Health Information Technology   Preauthorization  

Electronic Preauthorization


Md. Code Ann., Health-General Article § 19-108.2, (law) established four benchmarks, which aim to create administrative efficiencies in the preauthorization process by eliminating paper-based processes and enabling the electronic submission of preauthorization requests. The law required MHCC to work with State-regulated insurers, nonprofit health service plans, health maintenance organizations and pharmacy benefits managers (PBMs) (collectively “payors”) in implementing the benchmarks. 
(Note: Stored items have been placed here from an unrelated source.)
/-- CELL (located residual of `hC` after g44) · SINGULAR BRANCH CURVE HUGGING: the tower hugs forever an INTEGRAL CURVE germ (`H_{pt m}` prime,
one-dimensional quotient) NONE of whose followed strict transforms is a regular one-dimensional germ at the followed point. -/
def SingularBranchCurveHugging (T : ForcedTower) : Prop :=
  ∃ (m : ℕ) (H : (T.St m).IdealSheafData), DivergentTowerClasses.HugsGerm T m H ∧ (stalkIdeal H (T.pt m)).IsPrime ∧
    ringKrullDim ((T.St m).presheaf.stalk (T.pt m) ⧸ stalkIdeal H (T.pt m)) = 1 ∧
    ∀ j : ℕ, ¬ (IsRegularLocalRing ((T.St (m + j)).presheaf.stalk (T.pt (m + j)) ⧸
        stalkIdeal (DivergentTowerClasses.strictIter T m H j) (T.pt (m + j))) ∧
      ringKrullDim ((T.St (m + j)).presheaf.stalk (T.pt (m + j)) ⧸
        stalkIdeal (DivergentTowerClasses.strictIter T m H j) (T.pt (m + j))) = 1)

/-- the located residual of the port `hC`, all weights: no forced tower of weight `n ≥ 1` is singular-branch curve hugging (over the landed
`DivergentTowerClasses.NoTower`). -/
def SingularBranchCurveLawAll : Prop := ∀ n : ℕ, 1 ≤ n → DivergentTowerClasses.NoTower n SingularBranchCurveHugging

/-- **re-base to a regular curve frame**: a hugged germ one of whose followed strict transforms is a regular curve frame of POSITIVE length
makes the tower REGULAR-CURVE HUGGING (re-base §157; the frame's first parameter is a non-zero member of the stalk). [NEW] -/
theorem regularCurveHugging_of_curveFrame_strictIter (T : ForcedTower) (g : T.St 0 ⟶ Spec (.of k)) (hB : IsBase (T.St 0) g)
    {m : ℕ} {H : (T.St m).IdealSheafData} (hH : DivergentTowerClasses.HugsGerm T m H) {j r : ℕ}
    (hF : CurveFrame (DivergentTowerClasses.strictIter T m H j) (r + 1) (T.pt (m + j))) : RegularCurveHugging T := by
  refine ⟨m + j, r + 1, DivergentTowerClasses.strictIter T m H j, hF, ?_⟩
  have hfin : idealOrder (DivergentTowerClasses.strictIter T m H j) (T.pt (m + j)) ≠ ⊤ := by
    obtain ⟨w, hw, hspan, -⟩ := hF
    haveI : IsRegularLocalRing ((T.St (m + j)).presheaf.stalk (T.pt (m + j))) := hw.1
    refine (idealOrder_lt_top_of_stalkIdeal_ne_bot ?_).ne
    rw [hspan]
    intro h0
    exact hw.ne_zero 0 (Ideal.span_singleton_eq_bot.mp (le_bot_iff.mp (h0 ▸ Ideal.span_mono (Set.singleton_subset_iff.mpr ⟨0, rfl⟩))))
  have h1 := hugsGerm_strictIter (toBranch T g hB) ((hugsGerm_toBranch T g hB m H).mpr hH) j
    (by rw [strictIter_toBranch]; exact hfin)
  rw [strictIter_toBranch] at h1
  exact (hugsGerm_toBranch T g hB (m + j) _).mp h1

/-- **THE DECIDED CELL AS A LAW (hypothesis-free, every class `P`, every weight `n ≥ 1`, every `p`, every field)**: NO forced tower is
eventually-regular-branch hugging — Matsumura bridge (the regular one-dimensional followed germ is a regular curve frame; of positive length by
the dimension bookkeeping `dim 𝒪 ≥ 2`), re-base, LAW R (isolation kill of a hugged regular curve, lens-6 x-law + lens-4 `false_of_hugsTop`).
[NEW] -/
theorem noTower_eventuallyRegularBranchHugging {n : ℕ} (hn : 1 ≤ n) (P : ForcedTower → Prop) :
    DivergentTowerClasses.NoTower n fun T => P T ∧ EventuallyRegularBranchHugging T := by
  intro p hp k _ _ T g hB hD hE hT
  obtain ⟨-, m, H, hH, hdim, j, hreg, hdimj⟩ := hT
  haveI := (tower_isLocallyNoetherian_isRegular T g hB (m + j)).1
  haveI : IsRegularLocalRing ((T.St (m + j)).presheaf.stalk (T.pt (m + j))) := (tower_isBase T g hB (m + j)).isRegular _
  haveI := hreg
  have hle : stalkIdeal (DivergentTowerClasses.strictIter T m H j) (T.pt (m + j)) ≤ maximalIdeal _ :=
    (mem_support_iff_stalkIdeal_le _ _).mp (hH.2 j)
  obtain ⟨r, hF⟩ := exists_curveFrame_of_isRegularLocalRing_quotient _ _ hle hdimj
  cases r with
  | zero =>
    obtain ⟨w, -, -, hd1⟩ := hF
    have h2 := two_le_ringKrullDim_pt T g hB hD hn hH hdim (m + j)
    rw [hd1] at h2
    exact absurd h2 (by decide)
  | succ r =>
    exact noTower_regularCurveHugging n (fun _ => True) p hp k T g hB hD hE
      ⟨trivial, regularCurveHugging_of_curveFrame_strictIter T g hB hH hF⟩

/-- **THE CARVE at weight `n ≥ 1` (exact)**: no curve-hugging tower ⟺ no singular-branch curve-hugging tower (pigeonhole law §156, then the
em-split «some followed strict transform is a regular one-dimensional germ», the regular side killed by the LAW above). [NEW] -/
theorem noTower_curveHugging_iff {n : ℕ} (hn : 1 ≤ n) :
    DivergentTowerClasses.NoTower n CurveHugging ↔ DivergentTowerClasses.NoTower n SingularBranchCurveHugging := by
  refine ⟨fun h p hp k _ _ T g hB hD hE hS => ?_, fun h p hp k _ _ T g hB hD hE hC => ?_⟩
  · obtain ⟨m, H, hH, hP, hdim, -⟩ := hS
    exact h p hp k T g hB hD hE (curveHugging_of_primeCurveHugging T ⟨m, H, hH, hP, hdim⟩)
  · obtain ⟨m, H, hH, hP, hdim⟩ := primeCurveHugging_of_curveHugging T g hB hC
    by_cases hreg : ∃ j : ℕ, IsRegularLocalRing ((T.St (m + j)).presheaf.stalk (T.pt (m + j)) ⧸
        stalkIdeal (DivergentTowerClasses.strictIter T m H j) (T.pt (m + j))) ∧
      ringKrullDim ((T.St (m + j)).presheaf.stalk (T.pt (m + j)) ⧸
        stalkIdeal (DivergentTowerClasses.strictIter T m H j) (T.pt (m + j))) = 1
    · exact noTower_eventuallyRegularBranchHugging hn (fun _ => True) p hp k T g hB hD hE ⟨trivial, m, H, hH, hdim, hreg⟩
    · push Not at hreg
      exact h p hp k T g hB hD hE ⟨m, H, hH, hP, hdim, fun j => not_and.mpr (hreg j)⟩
Benchmark 1 - Provide online access to a listing of medical services and pharmaceuticals requiring preauthorization and the key criteria for making a determination.

Benchmark 2 - Establish an online system to receive preauthorization requests electronically and assign a unique identification number to each request for tracking purposes.

Benchmark 3 - Process all electronic preauthorization requests within established timeframes – for pharmaceuticals, in real-time or within one business day upon receiving all pertinent information; and for medical services, within two business days upon receiving all pertinent information.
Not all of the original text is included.